▸ What you are asked to do
Print each line from the start of the records below up through the line where "the source's [coff2])" is found, exactly as given.

Extracted entries START

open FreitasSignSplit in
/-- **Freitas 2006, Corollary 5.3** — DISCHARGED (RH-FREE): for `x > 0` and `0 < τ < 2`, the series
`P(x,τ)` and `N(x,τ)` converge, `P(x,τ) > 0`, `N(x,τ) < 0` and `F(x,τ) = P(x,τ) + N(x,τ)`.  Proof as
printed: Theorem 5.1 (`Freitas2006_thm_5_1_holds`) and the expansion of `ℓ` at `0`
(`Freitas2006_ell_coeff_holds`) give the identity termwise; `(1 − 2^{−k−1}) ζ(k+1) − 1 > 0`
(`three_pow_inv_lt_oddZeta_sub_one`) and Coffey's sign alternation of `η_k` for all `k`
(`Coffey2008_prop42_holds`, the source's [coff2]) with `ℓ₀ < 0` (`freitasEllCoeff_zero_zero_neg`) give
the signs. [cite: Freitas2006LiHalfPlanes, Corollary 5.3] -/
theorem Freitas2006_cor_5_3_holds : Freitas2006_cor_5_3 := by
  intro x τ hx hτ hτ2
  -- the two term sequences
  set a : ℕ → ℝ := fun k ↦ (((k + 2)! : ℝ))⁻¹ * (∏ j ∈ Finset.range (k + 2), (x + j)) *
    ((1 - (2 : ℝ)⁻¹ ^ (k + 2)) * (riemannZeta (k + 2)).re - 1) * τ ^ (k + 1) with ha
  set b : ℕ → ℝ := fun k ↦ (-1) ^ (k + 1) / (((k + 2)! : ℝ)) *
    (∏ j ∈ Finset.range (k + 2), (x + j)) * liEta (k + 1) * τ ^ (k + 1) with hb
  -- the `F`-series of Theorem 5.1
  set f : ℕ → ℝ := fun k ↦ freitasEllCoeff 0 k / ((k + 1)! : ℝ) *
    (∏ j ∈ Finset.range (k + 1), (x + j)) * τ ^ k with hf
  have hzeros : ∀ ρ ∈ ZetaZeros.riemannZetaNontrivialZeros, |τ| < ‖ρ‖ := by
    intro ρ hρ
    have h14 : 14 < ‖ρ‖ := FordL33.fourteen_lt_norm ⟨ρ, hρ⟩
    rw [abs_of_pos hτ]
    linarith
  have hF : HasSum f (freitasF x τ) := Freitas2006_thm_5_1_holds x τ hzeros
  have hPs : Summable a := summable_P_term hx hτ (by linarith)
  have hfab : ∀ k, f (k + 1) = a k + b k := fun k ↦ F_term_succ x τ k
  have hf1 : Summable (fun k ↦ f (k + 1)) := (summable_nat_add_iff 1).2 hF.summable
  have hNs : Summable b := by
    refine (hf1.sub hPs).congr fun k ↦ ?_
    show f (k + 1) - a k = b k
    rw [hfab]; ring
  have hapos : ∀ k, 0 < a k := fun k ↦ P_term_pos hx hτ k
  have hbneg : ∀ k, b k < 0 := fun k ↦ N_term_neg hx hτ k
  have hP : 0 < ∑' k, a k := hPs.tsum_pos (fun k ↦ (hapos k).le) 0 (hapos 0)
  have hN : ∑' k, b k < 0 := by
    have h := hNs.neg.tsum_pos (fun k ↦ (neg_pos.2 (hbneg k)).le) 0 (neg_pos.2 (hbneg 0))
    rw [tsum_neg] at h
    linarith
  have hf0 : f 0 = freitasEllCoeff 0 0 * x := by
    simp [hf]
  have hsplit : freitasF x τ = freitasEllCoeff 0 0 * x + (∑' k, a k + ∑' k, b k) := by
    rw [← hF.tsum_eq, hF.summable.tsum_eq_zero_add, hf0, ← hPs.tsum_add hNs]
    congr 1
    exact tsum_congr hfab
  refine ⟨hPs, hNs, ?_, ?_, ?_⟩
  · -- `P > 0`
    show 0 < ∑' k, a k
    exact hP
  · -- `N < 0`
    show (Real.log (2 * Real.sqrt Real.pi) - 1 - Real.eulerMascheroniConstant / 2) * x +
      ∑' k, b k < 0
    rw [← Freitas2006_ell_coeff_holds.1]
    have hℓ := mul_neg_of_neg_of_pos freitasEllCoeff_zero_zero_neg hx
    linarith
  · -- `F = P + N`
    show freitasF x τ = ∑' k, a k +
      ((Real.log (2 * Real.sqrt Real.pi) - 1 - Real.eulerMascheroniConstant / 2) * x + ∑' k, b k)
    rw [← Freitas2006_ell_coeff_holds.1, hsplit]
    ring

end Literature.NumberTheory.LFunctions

Extracted entries END

▸ Exercise solution
open FreitasSignSplit in
/-- **Freitas 2006, Corollary 5.3** — DISCHARGED (RH-FREE): for `x > 0` and `0 < τ < 2`, the series
`P(x,τ)` and `N(x,τ)` converge, `P(x,τ) > 0`, `N(x,τ) < 0` and `F(x,τ) = P(x,τ) + N(x,τ)`.  Proof as
printed: Theorem 5.1 (`Freitas2006_thm_5_1_holds`) and the expansion of `ℓ` at `0`
(`Freitas2006_ell_coeff_holds`) give the identity termwise; `(1 − 2^{−k−1}) ζ(k+1) − 1 > 0`
(`three_pow_inv_lt_oddZeta_sub_one`) and Coffey's sign alternation of `η_k` for all `k`
(`Coffey2008_prop42_holds`, the source's [coff2]) with `ℓ₀ < 0` (`freitasEllCoeff_zero_zero_neg`) give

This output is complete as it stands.